** Provided records **
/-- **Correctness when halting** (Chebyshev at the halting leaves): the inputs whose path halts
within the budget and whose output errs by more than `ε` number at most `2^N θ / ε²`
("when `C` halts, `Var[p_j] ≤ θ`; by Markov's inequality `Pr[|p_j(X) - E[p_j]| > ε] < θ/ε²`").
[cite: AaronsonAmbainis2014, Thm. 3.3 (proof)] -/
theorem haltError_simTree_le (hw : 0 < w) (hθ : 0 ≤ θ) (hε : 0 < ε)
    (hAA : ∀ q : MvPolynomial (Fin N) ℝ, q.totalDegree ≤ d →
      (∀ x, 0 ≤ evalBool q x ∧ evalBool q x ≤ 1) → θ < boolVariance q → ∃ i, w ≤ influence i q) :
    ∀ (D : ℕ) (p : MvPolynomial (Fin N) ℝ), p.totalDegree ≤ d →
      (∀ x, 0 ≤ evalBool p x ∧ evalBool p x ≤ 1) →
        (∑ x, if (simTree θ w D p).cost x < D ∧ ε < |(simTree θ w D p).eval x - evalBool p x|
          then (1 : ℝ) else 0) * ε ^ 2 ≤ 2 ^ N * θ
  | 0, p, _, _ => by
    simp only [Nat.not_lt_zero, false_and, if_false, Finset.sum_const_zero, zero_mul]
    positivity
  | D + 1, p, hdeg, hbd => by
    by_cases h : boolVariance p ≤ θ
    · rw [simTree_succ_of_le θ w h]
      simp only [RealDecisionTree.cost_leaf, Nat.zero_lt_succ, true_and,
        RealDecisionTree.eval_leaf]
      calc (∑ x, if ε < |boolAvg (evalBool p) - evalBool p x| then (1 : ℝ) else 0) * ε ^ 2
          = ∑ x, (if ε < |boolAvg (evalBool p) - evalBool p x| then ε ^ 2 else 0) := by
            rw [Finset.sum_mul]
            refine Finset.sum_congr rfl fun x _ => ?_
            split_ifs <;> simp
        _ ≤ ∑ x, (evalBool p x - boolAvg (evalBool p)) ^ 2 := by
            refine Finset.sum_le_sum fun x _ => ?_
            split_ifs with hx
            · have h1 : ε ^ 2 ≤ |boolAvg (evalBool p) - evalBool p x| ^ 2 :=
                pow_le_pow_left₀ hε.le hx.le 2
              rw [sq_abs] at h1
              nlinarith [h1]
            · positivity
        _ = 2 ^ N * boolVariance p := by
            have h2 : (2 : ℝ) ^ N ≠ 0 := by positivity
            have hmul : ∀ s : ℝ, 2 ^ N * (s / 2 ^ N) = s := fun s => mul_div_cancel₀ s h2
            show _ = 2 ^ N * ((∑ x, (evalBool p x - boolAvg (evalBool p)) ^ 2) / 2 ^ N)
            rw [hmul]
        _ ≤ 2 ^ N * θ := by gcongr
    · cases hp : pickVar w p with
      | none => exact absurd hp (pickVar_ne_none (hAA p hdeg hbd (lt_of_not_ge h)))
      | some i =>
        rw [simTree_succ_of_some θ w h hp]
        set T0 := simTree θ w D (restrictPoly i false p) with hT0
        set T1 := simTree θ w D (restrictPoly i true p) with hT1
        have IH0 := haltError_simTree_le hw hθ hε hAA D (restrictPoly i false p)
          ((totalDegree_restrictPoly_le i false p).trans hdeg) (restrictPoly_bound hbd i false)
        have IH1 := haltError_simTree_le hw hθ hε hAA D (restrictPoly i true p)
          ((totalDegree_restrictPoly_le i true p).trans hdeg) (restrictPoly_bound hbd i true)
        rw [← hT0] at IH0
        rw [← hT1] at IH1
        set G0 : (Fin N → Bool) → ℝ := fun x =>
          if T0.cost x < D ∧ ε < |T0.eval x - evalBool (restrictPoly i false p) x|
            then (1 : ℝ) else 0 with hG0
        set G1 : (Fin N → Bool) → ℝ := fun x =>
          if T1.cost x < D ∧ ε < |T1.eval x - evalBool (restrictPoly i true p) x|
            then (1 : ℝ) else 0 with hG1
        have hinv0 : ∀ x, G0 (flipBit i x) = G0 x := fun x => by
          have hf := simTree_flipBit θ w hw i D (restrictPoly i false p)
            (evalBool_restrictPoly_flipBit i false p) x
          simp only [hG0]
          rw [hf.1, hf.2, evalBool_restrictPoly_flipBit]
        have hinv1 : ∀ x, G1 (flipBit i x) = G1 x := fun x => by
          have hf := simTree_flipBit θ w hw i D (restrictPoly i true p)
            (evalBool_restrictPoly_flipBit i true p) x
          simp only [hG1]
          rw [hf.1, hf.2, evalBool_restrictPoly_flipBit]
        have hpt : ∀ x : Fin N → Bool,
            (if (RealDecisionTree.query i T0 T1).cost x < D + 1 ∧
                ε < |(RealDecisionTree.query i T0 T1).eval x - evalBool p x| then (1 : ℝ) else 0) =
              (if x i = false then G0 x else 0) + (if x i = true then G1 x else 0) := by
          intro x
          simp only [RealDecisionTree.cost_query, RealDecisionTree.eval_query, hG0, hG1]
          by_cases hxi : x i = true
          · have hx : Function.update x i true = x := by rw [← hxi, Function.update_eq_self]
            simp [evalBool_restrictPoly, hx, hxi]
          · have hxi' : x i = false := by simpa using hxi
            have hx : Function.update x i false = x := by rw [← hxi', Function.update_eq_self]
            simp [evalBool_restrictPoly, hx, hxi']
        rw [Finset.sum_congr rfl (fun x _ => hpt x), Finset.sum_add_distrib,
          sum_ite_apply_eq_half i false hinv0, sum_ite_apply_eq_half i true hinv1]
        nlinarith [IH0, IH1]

* * *

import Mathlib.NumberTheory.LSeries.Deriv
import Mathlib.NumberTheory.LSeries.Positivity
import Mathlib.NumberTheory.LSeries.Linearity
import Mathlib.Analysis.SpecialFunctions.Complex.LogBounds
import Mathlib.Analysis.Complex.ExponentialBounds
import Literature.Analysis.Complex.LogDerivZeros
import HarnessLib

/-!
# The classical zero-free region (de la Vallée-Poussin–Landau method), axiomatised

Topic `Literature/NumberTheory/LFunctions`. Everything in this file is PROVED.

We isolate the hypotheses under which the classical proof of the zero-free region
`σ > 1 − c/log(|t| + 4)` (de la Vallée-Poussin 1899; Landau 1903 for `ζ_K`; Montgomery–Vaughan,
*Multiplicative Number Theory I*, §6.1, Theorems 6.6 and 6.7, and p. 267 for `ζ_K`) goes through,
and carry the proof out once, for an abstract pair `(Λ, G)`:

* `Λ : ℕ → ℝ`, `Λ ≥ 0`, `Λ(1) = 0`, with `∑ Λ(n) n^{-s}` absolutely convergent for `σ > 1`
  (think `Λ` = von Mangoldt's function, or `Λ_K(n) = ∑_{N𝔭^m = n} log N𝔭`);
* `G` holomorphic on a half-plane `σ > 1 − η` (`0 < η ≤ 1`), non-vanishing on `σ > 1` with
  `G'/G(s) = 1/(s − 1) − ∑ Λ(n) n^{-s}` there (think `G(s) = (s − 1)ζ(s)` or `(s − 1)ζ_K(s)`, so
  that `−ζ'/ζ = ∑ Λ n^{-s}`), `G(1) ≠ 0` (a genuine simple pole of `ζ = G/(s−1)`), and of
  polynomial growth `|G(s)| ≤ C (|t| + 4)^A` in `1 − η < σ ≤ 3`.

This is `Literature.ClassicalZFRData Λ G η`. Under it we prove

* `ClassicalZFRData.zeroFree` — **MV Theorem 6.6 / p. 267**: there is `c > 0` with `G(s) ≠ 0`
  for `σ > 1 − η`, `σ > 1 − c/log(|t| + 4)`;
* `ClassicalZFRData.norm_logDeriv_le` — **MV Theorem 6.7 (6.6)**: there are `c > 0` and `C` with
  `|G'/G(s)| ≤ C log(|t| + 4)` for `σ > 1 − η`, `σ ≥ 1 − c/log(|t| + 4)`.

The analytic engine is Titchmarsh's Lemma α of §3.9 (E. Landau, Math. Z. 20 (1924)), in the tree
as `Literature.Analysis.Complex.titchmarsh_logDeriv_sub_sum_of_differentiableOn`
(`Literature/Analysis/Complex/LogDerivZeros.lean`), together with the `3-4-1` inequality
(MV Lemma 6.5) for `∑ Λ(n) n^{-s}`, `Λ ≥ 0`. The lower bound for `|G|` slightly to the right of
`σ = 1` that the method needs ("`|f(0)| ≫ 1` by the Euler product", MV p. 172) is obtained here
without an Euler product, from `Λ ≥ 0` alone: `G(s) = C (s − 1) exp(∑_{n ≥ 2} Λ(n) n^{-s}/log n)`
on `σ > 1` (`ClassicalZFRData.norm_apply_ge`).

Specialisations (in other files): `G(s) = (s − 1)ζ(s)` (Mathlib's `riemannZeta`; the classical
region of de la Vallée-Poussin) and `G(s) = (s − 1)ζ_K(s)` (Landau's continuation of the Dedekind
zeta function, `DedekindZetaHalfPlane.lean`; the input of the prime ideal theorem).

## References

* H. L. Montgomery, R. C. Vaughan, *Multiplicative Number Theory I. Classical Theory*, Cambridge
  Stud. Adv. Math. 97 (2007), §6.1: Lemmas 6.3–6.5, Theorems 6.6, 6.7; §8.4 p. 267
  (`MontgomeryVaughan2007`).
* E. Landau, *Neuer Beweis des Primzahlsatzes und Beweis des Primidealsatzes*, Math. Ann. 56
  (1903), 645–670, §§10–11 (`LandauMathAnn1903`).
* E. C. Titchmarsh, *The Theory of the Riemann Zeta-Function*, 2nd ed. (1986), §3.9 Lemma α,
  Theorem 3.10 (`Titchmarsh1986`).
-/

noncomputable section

** Task objective **
Could you transcribe the entries above word for word, from the line with "ε < |(RealDecisionTree.query" down to the line with "[← hxi, Function.update_eq_self]", keeping both?

** Answer for the task **
                ε < |(RealDecisionTree.query i T0 T1).eval x - evalBool p x| then (1 : ℝ) else 0) =
              (if x i = false then G0 x else 0) + (if x i = true then G1 x else 0) := by
          intro x
          simp only [RealDecisionTree.cost_query, RealDecisionTree.eval_query, hG0, hG1]
          by_cases hxi : x i = true
          · have hx : Function.update x i true = x := by rw [← hxi, Function.update_eq_self]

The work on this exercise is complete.